We do not have an elaborate account of experimentation in mind here, but we do maintain, with, e.g., Schurz (2014, p. 35) or Radder (2009, p. 3), that experiments crucially involve an element of control that is absent in field observations. This control is evident at the LHC, for instance, in the preparation of protons in bunches accelerated to a specified center of mass energy, and their colliding at pre-defined angles and in pre-defined interaction points inside the different detectors.Footnote 21
Why does this difference between both fields exist? We believe that it directly relates to the nature of the subject matter and the different origins of (messiness-inducing) complexity. In HEP, the complexity is entirely conditioned on the remoteness of the target phenomena: quarks, gluons, or Higgs bosons are not directly detectable, in the same sense as electrons, photons, or neutrons. Moreover, they decay (or hadronize) so quickly that even, say, a hypothetical ‘quark detector’ would have a hard time catching free quarks (which is to say that this is pretty much inconceivable). The entire complexity of the simulation is conditioned on this and other (theoretically established) facts, such as the coloredness of gluons, sparking the parton shower, or even the (expected) rarity of relevant events, which requires detectors to be flexible enough for recognizing diverse and subtle signatures attached to the complementary decay channels for relevant particles.
This is very different from climate science where the target phenomena (local temperature, cloud patterns, oceanic streams, rainfall, and so forth) are, by and large, directly observable. But it is here totally out of the question to devise a controlled laboratory experiment that captures them all. Hence, in contrast to HEP, complexity is inherent in the subject matter of climate science.
As it turns out, the higher degree of control over observational conditions and the better theoretical understanding pave the way to better model coherence in HEP, as an additional means for justification. The theoretical understanding makes pre-integration assessment easier (maybe even largely superfluous), and experimental design can be such that it includes such a division of labor from the outset in which there are dedicated collaborations that assess the software-properties such as small- and large-scale integration according to highly organized schemes or even pre-defined strategies.

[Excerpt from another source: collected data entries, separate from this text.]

import Mathlib.Algebra.Order.Field.Basic
import Mathlib.Algebra.BigOperators.Field
import Mathlib.Data.Finset.Card
import Mathlib.Tactic.Linarith
import Mathlib.Tactic.FieldSimp
import Mathlib.Tactic.IntervalCases
import Mathlib.Tactic.Positivity
import Mathlib.Tactic.Ring
import HarnessLib

/-!
# Hurwitz's signature bound: `2g₀ - 2 + Σᵢ (1 - 1/eᵢ) > 0 ⇒ ≥ 1/42`, hence `|G| ≤ 84(g - 1)`

Topic `NumberTheory/DiophantineGeometry` (companion of the Belyi-degree files; the input
"If `X` is a Galois Belyi curve, we have `deg_B(X) ≤ 84(g - 1)`" of [Javanpeykar2014, Cor. 1.5.1],
`BelyiHeightBoundConstants.cor151_rows`). Hurwitz's theorem `|Aut(X)| ≤ 84(g - 1)` for a curve
of genus `g ≥ 2` consists of the Riemann–Hurwitz formula for the quotient map `X → X/G`,
`2g - 2 = |G| · (2g₀ - 2 + Σᵢ (1 - 1/eᵢ))` (`g₀` the genus of `X/G`, `eᵢ ≥ 2` the ramification
indices over the branch points), and the purely arithmetical fact that a positive value of
`μ = 2g₀ - 2 + Σᵢ (1 - 1/eᵢ)` is at least `1/42` (the signature `(0; 2, 3, 7)`). This file proves
the arithmetic (over `ℚ`):

* `inv_add_inv_add_inv_le` — **`1/a + 1/b + 1/c < 1 ⇒ 1/a + 1/b + 1/c ≤ 41/42`** for naturals
  `a, b, c ≥ 2` (the hyperbolic triangle signatures; `inv_add_inv_add_inv_le_of_le` is the sorted
  case analysis);
* `hurwitz_signature_bound` — for any finite family `eᵢ ≥ 2` and `g₀ : ℕ`:
  `μ > 0 ⇒ μ ≥ 1/42` (cases `g₀ ≥ 2`, `g₀ = 1`, and `g₀ = 0` with `r ≥ 5`, `r = 4`, `r = 3`,
  `r ≤ 2` branch points);
* `card_le_of_riemannHurwitz_signature` — **`2g - 2 = N · μ`, `g ≥ 2` ⇒ `N ≤ 84 (g - 1)`**;
* the equality case: `inv_add_inv_add_inv_eq_iff` (`1/a + 1/b + 1/c = 41/42 ⟺ {a,b,c} = {2,3,7}`),
  `hurwitz_signature_eq_iff` (`μ = 1/42 ⟺` the signature is `(0; 2, 3, 7)`) and
  `signature_of_card_eq` (`N = 84(g - 1)` forces the signature `(0; 2, 3, 7)` — Hurwitz groups are
  `(2,3,7)`-groups).

Not here: the Riemann–Hurwitz formula for Galois covers itself (the quotient of a function field
by a finite group of automorphisms and its ramification), hence not the statement
`|Aut(X)| ≤ 84(g - 1)` about curves. Theorems only; no definition, no named fact.

## References

* A. Hurwitz, *Über algebraische Gebilde mit eindeutigen Transformationen in sich*, Math. Ann. 41
  (1893), 403–442; H. M. Farkas, I. Kra, *Riemann Surfaces*, GTM 71, §V.1 (Hurwitz's theorem);
  standard.
* A. Javanpeykar, *Polynomial bounds for Arakelov invariants of Belyi curves*, Algebra & Number
  Theory 8 (2014), §1.5, Cor. 1.5.1. [Javanpeykar2014]
-/

namespace Literature.NumberTheory.DiophantineGeometry

open Finset

/-! ### The triangle signatures: `1/a + 1/b + 1/c < 1 ⇒ ≤ 41/42` -/

/-- Ordered form: for naturals `2 ≤ a ≤ b ≤ c` with `1/a + 1/b + 1/c < 1` one has
`1/a + 1/b + 1/c ≤ 41/42` (equality for `(2, 3, 7)`). [folklore] -/
theorem inv_add_inv_add_inv_le_of_le {a b c : ℕ} (ha : 2 ≤ a) (hab : a ≤ b) (hbc : b ≤ c)
    (hlt : (1 / a + 1 / b + 1 / c : ℚ) < 1) : (1 / a + 1 / b + 1 / c : ℚ) ≤ 41 / 42 := by
  have ha0 : (0 : ℚ) < a := by exact_mod_cast (by omega : 0 < a)
  have hb0 : (0 : ℚ) < b := by exact_mod_cast (by omega : 0 < b)
  have hc0 : (0 : ℚ) < c := by exact_mod_cast (by omega : 0 < c)
  -- `1/n ≤ 1/m` for `m ≤ n`
  have hinv : ∀ {m n : ℕ}, 0 < m → m ≤ n → (1 / n : ℚ) ≤ 1 / m := fun hm hmn ↦
    one_div_le_one_div_of_le (by exact_mod_cast hm) (by exact_mod_cast hmn)
  rcases Nat.lt_or_ge a 4 with ha4 | ha4
  · interval_cases a
    · -- `a = 2`
      rcases Nat.lt_or_ge b 6 with hb6 | hb6
      · interval_cases b
        · -- `b = 2`: `1/2 + 1/2 + 1/c ≥ 1`, contradiction
          exfalso
          have : (0 : ℚ) < 1 / c := by positivity
          push_cast at hlt
          linarith
        · -- `b = 3`: `c ≥ 7`
          have hc7 : 7 ≤ c := by
            by_contra h
            have hc6 : c ≤ 6 := by omega
            have h6 : (1 / ((6 : ℕ) : ℚ)) ≤ 1 / c := hinv (by omega) hc6
            push_cast at hlt h6
            linarith
          have h7 : (1 / c : ℚ) ≤ 1 / ((7 : ℕ) : ℚ) := hinv (by norm_num) hc7
          push_cast at hlt h7 ⊢
          linarith
        · -- `b = 4`: `c ≥ 5`
          have hc5 : 5 ≤ c := by
            by_contra h
            have hc4 : c ≤ 4 := by omega
            have h4 : (1 / ((4 : ℕ) : ℚ)) ≤ 1 / c := hinv (by omega) hc4
            push_cast at hlt h4
            linarith
          have h5 : (1 / c : ℚ) ≤ 1 / ((5 : ℕ) : ℚ) := hinv (by norm_num) hc5
          push_cast at hlt h5 ⊢
          linarith
        · -- `b = 5`: `c ≥ 5`
          have h5 : (1 / c : ℚ) ≤ 1 / ((5 : ℕ) : ℚ) := hinv (by norm_num) hbc
          push_cast at hlt h5 ⊢
          linarith
      · -- `b ≥ 6`
        have hb : (1 / b : ℚ) ≤ 1 / ((6 : ℕ) : ℚ) := hinv (by norm_num) hb6
        have hc : (1 / c : ℚ) ≤ 1 / ((6 : ℕ) : ℚ) := hinv (by norm_num) (hb6.trans hbc)
        push_cast at hlt hb hc ⊢
        linarith
    · -- `a = 3`
      rcases Nat.lt_or_ge b 4 with hb4 | hb4
      · have hb3 : b = 3 := by omega
        subst hb3
        have hc4 : 4 ≤ c := by
          by_contra h
          have hc3 : c = 3 := by omega
          subst hc3
          push_cast at hlt
          linarith
        have h4 : (1 / c : ℚ) ≤ 1 / ((4 : ℕ) : ℚ) := hinv (by norm_num) hc4
        push_cast at hlt h4 ⊢
        linarith
      · have hb : (1 / b : ℚ) ≤ 1 / ((4 : ℕ) : ℚ) := hinv (by norm_num) hb4
        have hc : (1 / c : ℚ) ≤ 1 / ((4 : ℕ) : ℚ) := hinv (by norm_num) (hb4.trans hbc)
        push_cast at hlt hb hc ⊢
        linarith
  · -- `a ≥ 4`
    have h1 : (1 / a : ℚ) ≤ 1 / ((4 : ℕ) : ℚ) := hinv (by norm_num) ha4
    have h2 : (1 / b : ℚ) ≤ 1 / ((4 : ℕ) : ℚ) := hinv (by norm_num) (ha4.trans hab)
    have h3 : (1 / c : ℚ) ≤ 1 / ((4 : ℕ) : ℚ) := hinv (by norm_num) (ha4.trans (hab.trans hbc))
    push_cast at h1 h2 h3
    linarith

A socio-historical point surfaces in this context: whereas climate science had a continuous, integrated development as an entire field, in which some of the entrenchment is ultimately rooted (Lenhard and Küppers 2006; Lenhard and Winsberg 2010, 2011), experimental collaborations in HEP, in contrast, each have their own, somewhat secluded histories and social development. This allows HEP researchers to build on successes and failures of previous experiments, at other colliders, from the very design stages on.